## What the task asks
Some entries follow. Reproduce exactly the lines starting at the one with "theorem eCount_sq_le_of_mem_cands (u" and stopping after the one with "even surplus. -/".

Source material section start

import Summits.PneNP.PneNP.Theorems.SfmBlMachineSpots

/-!
# Line «sfm-bl», MACHINE LAYER M2c: what the extraction computes (stmt-PneNP-20523)

FRONTIER F-N1c; nothing here bears on P vs NP.

The mathematical facts about the OUTPUT of the machine's spot extraction `SfmBlMachine.extract`
(M2b, `SfmBlMachineSpots`) that the five clauses of `SfmBl.exists_spot_decomposition` need for the
COMPUTED decomposition (labels `0` = remainder, `s + 1` = spot `s`):

* (i) TERMINATION / SPARSENESS (`extractStep_extract`, `find?_dense_extract_eq_none`,
  `eCount_sq_le_of_mem_cands`): a round either fixes the state or removes a remainder leg
  (`count_zero_relabel_add`), so after more than `3m` rounds the state is fixed and NO candidate pair is
  dense: `e² ≤ γsq·|W₁|·|W₂|` for every candidate.
* (ii) COMPLETENESS OF THE CANDIDATES (`exists_mem_cands`): every connected set of pieces with
  `2 ≤ #S ≤ t₀` is (the pair of sides of) a candidate — the closed covering walk of M2a padded to length
  exactly `2(t₀ − 1)` (`exists_walk_length_add_two_mul`, `exists_mem_walksU_exact`; sides bookkeeping
  `length_sidesOf_add`).  With (i): the remainder is `(√γsq, t₀)`-sparse on connected pairs of the piece
  graph (singleton pairs carry no legs).
* (iii) THE SPOTS (`SpotInv`, `spotInv_extract`): every spot `s < r` was extracted from a candidate pair
  `W = (W₁, W₂)` (so `|W₁| + |W₂| ≤ t₀`), all legs labelled `s + 1` run from `W₁` to `W₂`, and
  `γsq·|W₁|·|W₂| < (#legs of spot s)²`.  With `V₁ s, V₂ s :=` the endpoint pieces of the legs of spot `s` this
  gives (sides), (small), (dense), (covered); the `Finset`/`ℝ` translation is M5's dictionary.
-/

set_option linter.dupNamespace false -- `Summit.PneNP.PneNP.…`: summit = sub-problem name (D-0017 single-conjunct layout)

namespace Summit.PneNP.PneNP.Theorems.SfmBlMachine

open Literature.Computability.Complexity

/-! ## M2c (i): termination — after more rounds than legs, no candidate is dense -/

section Fixpoint

variable (γsq : ℕ) (plegs : List PLeg) (cs : List Cand)

/-- Relabelling trades remainder legs for spot legs: `#zeros after + e = #zeros before`. -/
theorem count_zero_relabel_add (W : Cand) (r : ℕ) :
    ∀ (labels : List ℕ) (pl : List PLeg), labels.length = pl.length →
      (relabel pl labels r W).count 0 + ((labels.zip pl).filter fun q => inPair W q).length = labels.count 0 := by
  intro labels
  induction labels with
  | nil => intro pl h; simp [relabel]
  | cons a as ih =>
    intro pl h
    cases pl with
    | nil => simp at h
    | cons b bs =>
      have h' : as.length = bs.length := by simpa using h
      have ih' := ih bs h'
      unfold relabel at ih' ⊢
      rw [List.zipWith_cons_cons, List.zip_cons_cons, List.filter_cons, List.count_cons]
      by_cases hp : inPair W (a, b) = true
      · have ha : a = 0 := by
          simp only [inPair, Bool.and_eq_true, decide_eq_true_eq] at hp
          exact hp.1
        have hne : (r + 1 == 0) = false := by simp
        rw [if_pos hp, if_pos hp, hne, List.length_cons, List.count_cons, ha]
        simp only [beq_self_eq_true, if_true, Bool.false_eq_true, if_false]
        omega
      · rw [if_neg hp, if_neg hp, List.count_cons]
        omega

/-- A dense pair carries at least one remainder leg. -/
theorem eCount_pos_of_dense {labels : List ℕ} {W : Cand} (h : dense γsq plegs labels W = true) :
    0 < eCount plegs labels W := by
  unfold dense at h
  rw [decide_eq_true_eq] at h
  rcases Nat.eq_zero_or_pos (eCount plegs labels W) with h0 | h0
  · rw [h0] at h; simp at h
  · exact h0

/-- One round keeps one label per leg. -/
theorem length_extractStep_fst (st : List ℕ × ℕ) (hlen : st.1.length = plegs.length) :
    (extractStep γsq plegs cs st).1.length = plegs.length := by
  unfold extractStep
  cases cs.find? (fun W => dense γsq plegs st.1 W) with
  | none => exact hlen
  | some W => exact length_relabel plegs st.1 st.2 W hlen

/-- One round either fixes the state or strictly decreases the number of remainder legs. -/
theorem extractStep_fix_or_lt (st : List ℕ × ℕ) (hlen : st.1.length = plegs.length) :
    extractStep γsq plegs cs st = st ∨ (extractStep γsq plegs cs st).1.count 0 < st.1.count 0 := by
  unfold extractStep
  cases hf : cs.find? (fun W => dense γsq plegs st.1 W) with
  | none => exact Or.inl rfl
  | some W =>
    right
    have hd : dense γsq plegs st.1 W = true := List.find?_some hf
    have he := eCount_pos_of_dense γsq plegs hd
    have hc := count_zero_relabel_add W st.2 st.1 plegs hlen
    unfold eCount at he
    show (relabel plegs st.1 st.2 W).count 0 < st.1.count 0
    omega

/-- A fixed state stays fixed. -/
theorem foldl_extractStep_of_fix {st : List ℕ × ℕ} (h : extractStep γsq plegs cs st = st) :
    ∀ u : List Unit, u.foldl (fun st _ => extractStep γsq plegs cs st) st = st := by
  intro u
  induction u with
  | nil => rfl
  | cons _ u ih => rw [List.foldl_cons, h, ih]

/-- With more rounds than remainder legs the fold ends in a FIXED state. -/
theorem extractStep_foldl_eq :
    ∀ (u : List Unit) (st : List ℕ × ℕ), st.1.length = plegs.length → st.1.count 0 < u.length →
      extractStep γsq plegs cs (u.foldl (fun st _ => extractStep γsq plegs cs st) st)
        = u.foldl (fun st _ => extractStep γsq plegs cs st) st := by
  intro u
  induction u with
  | nil => intro st _ h; simp at h
  | cons _ u ih =>
    intro st hlen hlt
    rw [List.foldl_cons]
    rcases extractStep_fix_or_lt γsq plegs cs st hlen with hfix | hdec
    · rw [hfix, foldl_extractStep_of_fix γsq plegs cs hfix, hfix]
    · refine ih _ (length_extractStep_fst γsq plegs cs st hlen) ?_
      rw [List.length_cons] at hlt
      omega

/-- **TERMINATION**: after more than `3m` rounds the extraction state is fixed … -/
theorem extractStep_extract (u : List Unit) (hu : plegs.length < u.length) :
    extractStep γsq plegs cs (extract γsq plegs cs u) = extract γsq plegs cs u := by
  unfold extract
  refine extractStep_foldl_eq γsq plegs cs u (extractInit plegs) (by simp [extractInit]) ?_
  refine lt_of_le_of_lt ?_ hu
  simp only [extractInit]
  exact (List.count_le_length).trans (by rw [List.length_map])

/-- … hence NO candidate pair is dense for the final remainder. -/
theorem find?_dense_extract_eq_none (u : List Unit) (hu : plegs.length < u.length) :
    cs.find? (fun W => dense γsq plegs (extract γsq plegs cs u).1 W) = none := by
  have h := extractStep_extract γsq plegs cs u hu
  unfold extractStep at h
  cases hf : cs.find? (fun W => dense γsq plegs (extract γsq plegs cs u).1 W) with
  | none => rfl
  | some W =>
    rw [hf] at h
    have := congrArg Prod.snd h
    simp at this

/-- **SPARSENESS, machine form**: every candidate pair fails the density test for the final remainder:
`e² ≤ γsq · |W₁| · |W₂|`. -/
theorem eCount_sq_le_of_mem_cands (u : List Unit) (hu : plegs.length < u.length) {W : Cand} (hW : W ∈ cs) :
    eCount plegs (extract γsq plegs cs u).1 W * eCount plegs (extract γsq plegs cs u).1 W
      ≤ γsq * W.1.length * W.2.length := by
  have h := find?_dense_extract_eq_none γsq plegs cs u hu
  rw [List.find?_eq_none] at h
  have := h W hW
  unfold dense at this
  simpa using this

end Fixpoint

/-! ## M2c (ii): every small connected pair is a candidate -/

section Candidates

variable (plegs : List PLeg)

/-- Padding: a walk of positive length can be lengthened by `2` without changing its support
(go back and forth along its first edge). -/
theorem exists_walk_length_add_two {V : Type} {G : SimpleGraph V} [DecidableEq V] :
    ∀ {v w : V} (q : G.Walk v w), 0 < q.length →
      ∃ q' : G.Walk v w, q'.length = q.length + 2 ∧ q'.support.toFinset = q.support.toFinset := by
  intro v w q hq
  cases q with
  | nil => simp at hq
  | cons h q' =>
    rename_i u
    refine ⟨SimpleGraph.Walk.cons h (SimpleGraph.Walk.cons h.symm (SimpleGraph.Walk.cons h q')), ?_, ?_⟩
    · simp only [SimpleGraph.Walk.length_cons]
    · ext x
      simp only [SimpleGraph.Walk.support_cons, List.toFinset_cons, Finset.mem_insert, List.mem_toFinset]
      constructor
      · rintro (hx | hx | hx | hx)
        · exact Or.inl hx
        · exact Or.inr (hx ▸ q'.start_mem_support)
        · exact Or.inl hx
        · exact Or.inr hx
      · rintro (hx | hx)
        · exact Or.inl hx
        · exact Or.inr (Or.inr (Or.inr hx))

/-- Padding, iterated: any even surplus. -/
theorem exists_walk_length_add_two_mul {V : Type} {G : SimpleGraph V} [DecidableEq V] {v w : V}
    (q : G.Walk v w) (hq : 0 < q.length) (k : ℕ) :
    ∃ q' : G.Walk v w, q'.length = q.length + 2 * k ∧ q'.support.toFinset = q.support.toFinset := by
  induction k with
  | zero => exact ⟨q, by simp, rfl⟩
  | succ k ih =>
    obtain ⟨q₁, h₁, hs₁⟩ := ih
    obtain ⟨q₂, h₂, hs₂⟩ := exists_walk_length_add_two q₁ (by omega)
    exact ⟨q₂, by rw [h₂, h₁]; ring, hs₂.trans hs₁⟩

/-- **Every connected set of pieces with `2 ≤ #S = s + 1 ≤ t + 1` elements is the support of an enumerated
walk of length EXACTLY `2t`** (so one walk length serves all sizes up to `t₀ = t + 1`). -/
theorem exists_mem_walksU_exact (S : Finset Lab) (hS : ∀ P ∈ S, P ∈ pieces plegs) {s t : ℕ} (hs : 1 ≤ s)
    (hst : s ≤ t) (hcard : S.card = s + 1) (hconn : ((pieceGraph plegs).induce (S : Set Lab)).Connected) :
    ∃ w ∈ walksU plegs (2 * t), w.2.toFinset = S := by
  classical
  obtain ⟨v, hv⟩ : S.Nonempty := Finset.card_pos.1 (by rw [hcard]; exact Nat.succ_pos s)
  obtain ⟨p, hlen, hsupp⟩ :=
    Summit.QuantumFields.BalabanUV.T4Continuum.SpaceTimePeierls.exists_covering_walk (pieceGraph plegs)
      (s + 1) S hcard hconn hv
  obtain ⟨q, hq, hqs⟩ := exists_walk_length_add_two_mul p (by omega) (t - s)
  have hl : q.length = 2 * t := by rw [hq]; omega
  exact ⟨(v, q.support), hl ▸ support_mem_walksU plegs (hS v hv) q, hqs.trans hsupp⟩

/-- Membership in the left side. -/
theorem mem_sidesOf_fst {vis : List Lab} {P : Lab} : P ∈ (sidesOf vis).1 ↔ P ∈ vis ∧ P.1 = 0 := by
  rw [show (sidesOf vis).1 = (vis.filter fun P => P.1 = 0).dedup from rfl, List.mem_dedup, List.mem_filter, decide_eq_true_eq]

/-- Membership in the right side. -/
theorem mem_sidesOf_snd {vis : List Lab} {P : Lab} : P ∈ (sidesOf vis).2 ↔ P ∈ vis ∧ P.1 = 1 := by
  rw [show (sidesOf vis).2 = (vis.filter fun P => P.1 = 1).dedup from rfl, List.mem_dedup, List.mem_filter, decide_eq_true_eq]

/-- The sides have no duplicates. -/
theorem nodup_sidesOf (vis : List Lab) : (sidesOf vis).1.Nodup ∧ (sidesOf vis).2.Nodup :=
  ⟨List.nodup_dedup _, List.nodup_dedup _⟩

/-- Pieces carry side tag `0` or `1`. -/
theorem fst_le_one_of_mem_pieces {P : Lab} (h : P ∈ pieces plegs) : P.1 = 0 ∨ P.1 = 1 := by
  unfold pieces at h
  rw [List.mem_dedup, List.mem_append, List.mem_map, List.mem_map] at h
  rcases h with ⟨x, _, rfl⟩ | ⟨x, _, rfl⟩
  · exact Or.inl rfl
  · exact Or.inr rfl

/-- The total size of the two sides of a duplicate-free vertex list of pieces is its size. -/
theorem length_sidesOf_add {vis : List Lab} (hvis : ∀ P ∈ vis, P ∈ pieces plegs) :
    (sidesOf vis).1.length + (sidesOf vis).2.length = vis.toFinset.card := by
  classical
  have hdisj : Disjoint ((vis.filter fun P => P.1 = 0).dedup.toFinset) ((vis.filter fun P => P.1 = 1).dedup.toFinset) := by
    rw [Finset.disjoint_left]
    intro P h1 h2
    simp only [List.mem_toFinset, List.mem_dedup, List.mem_filter, decide_eq_true_eq] at h1 h2
    rw [h1.2] at h2
    exact absurd h2.2 (by decide)
  have hunion : (vis.filter fun P => P.1 = 0).dedup.toFinset ∪ (vis.filter fun P => P.1 = 1).dedup.toFinset
      = vis.toFinset := by
    ext P
    simp only [Finset.mem_union, List.mem_toFinset, List.mem_dedup, List.mem_filter, decide_eq_true_eq]
    constructor
    · rintro (⟨h, _⟩ | ⟨h, _⟩) <;> exact h
    · intro h
      rcases fst_le_one_of_mem_pieces plegs (hvis P h) with h0 | h1
      · exact Or.inl ⟨h, h0⟩
      · exact Or.inr ⟨h, h1⟩
  rw [show (sidesOf vis).1 = (vis.filter fun P => P.1 = 0).dedup from rfl,
    show (sidesOf vis).2 = (vis.filter fun P => P.1 = 1).dedup from rfl, ← List.toFinset_card_of_nodup (List.nodup_dedup _),
    ← List.toFinset_card_of_nodup (List.nodup_dedup _), ← Finset.card_union_of_disjoint hdisj, hunion]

Source material section end

## Response area
theorem eCount_sq_le_of_mem_cands (u : List Unit) (hu : plegs.length < u.length) {W : Cand} (hW : W ∈ cs) :
    eCount plegs (extract γsq plegs cs u).1 W * eCount plegs (extract γsq plegs cs u).1 W
      ≤ γsq * W.1.length * W.2.length := by
  have h := find?_dense_extract_eq_none γsq plegs cs u hu
  rw [List.find?_eq_none] at h
  have := h W hW
  unfold dense at this
  simpa using this

end Fixpoint

/-! ## M2c (ii): every small connected pair is a candidate -/

section Candidates

variable (plegs : List PLeg)

/-- Padding: a walk of positive length can be lengthened by `2` without changing its support
(go back and forth along its first edge). -/
theorem exists_walk_length_add_two {V : Type} {G : SimpleGraph V} [DecidableEq V] :
    ∀ {v w : V} (q : G.Walk v w), 0 < q.length →
      ∃ q' : G.Walk v w, q'.length = q.length + 2 ∧ q'.support.toFinset = q.support.toFinset := by
  intro v w q hq
  cases q with
  | nil => simp at hq
  | cons h q' =>
    rename_i u
    refine ⟨SimpleGraph.Walk.cons h (SimpleGraph.Walk.cons h.symm (SimpleGraph.Walk.cons h q')), ?_, ?_⟩
    · simp only [SimpleGraph.Walk.length_cons]
    · ext x
      simp only [SimpleGraph.Walk.support_cons, List.toFinset_cons, Finset.mem_insert, List.mem_toFinset]
      constructor
      · rintro (hx | hx | hx | hx)
        · exact Or.inl hx
        · exact Or.inr (hx ▸ q'.start_mem_support)
        · exact Or.inl hx
        · exact Or.inr hx
      · rintro (hx | hx)
        · exact Or.inl hx
        · exact Or.inr (Or.inr (Or.inr hx))

/-- Padding, iterated: any even surplus. -/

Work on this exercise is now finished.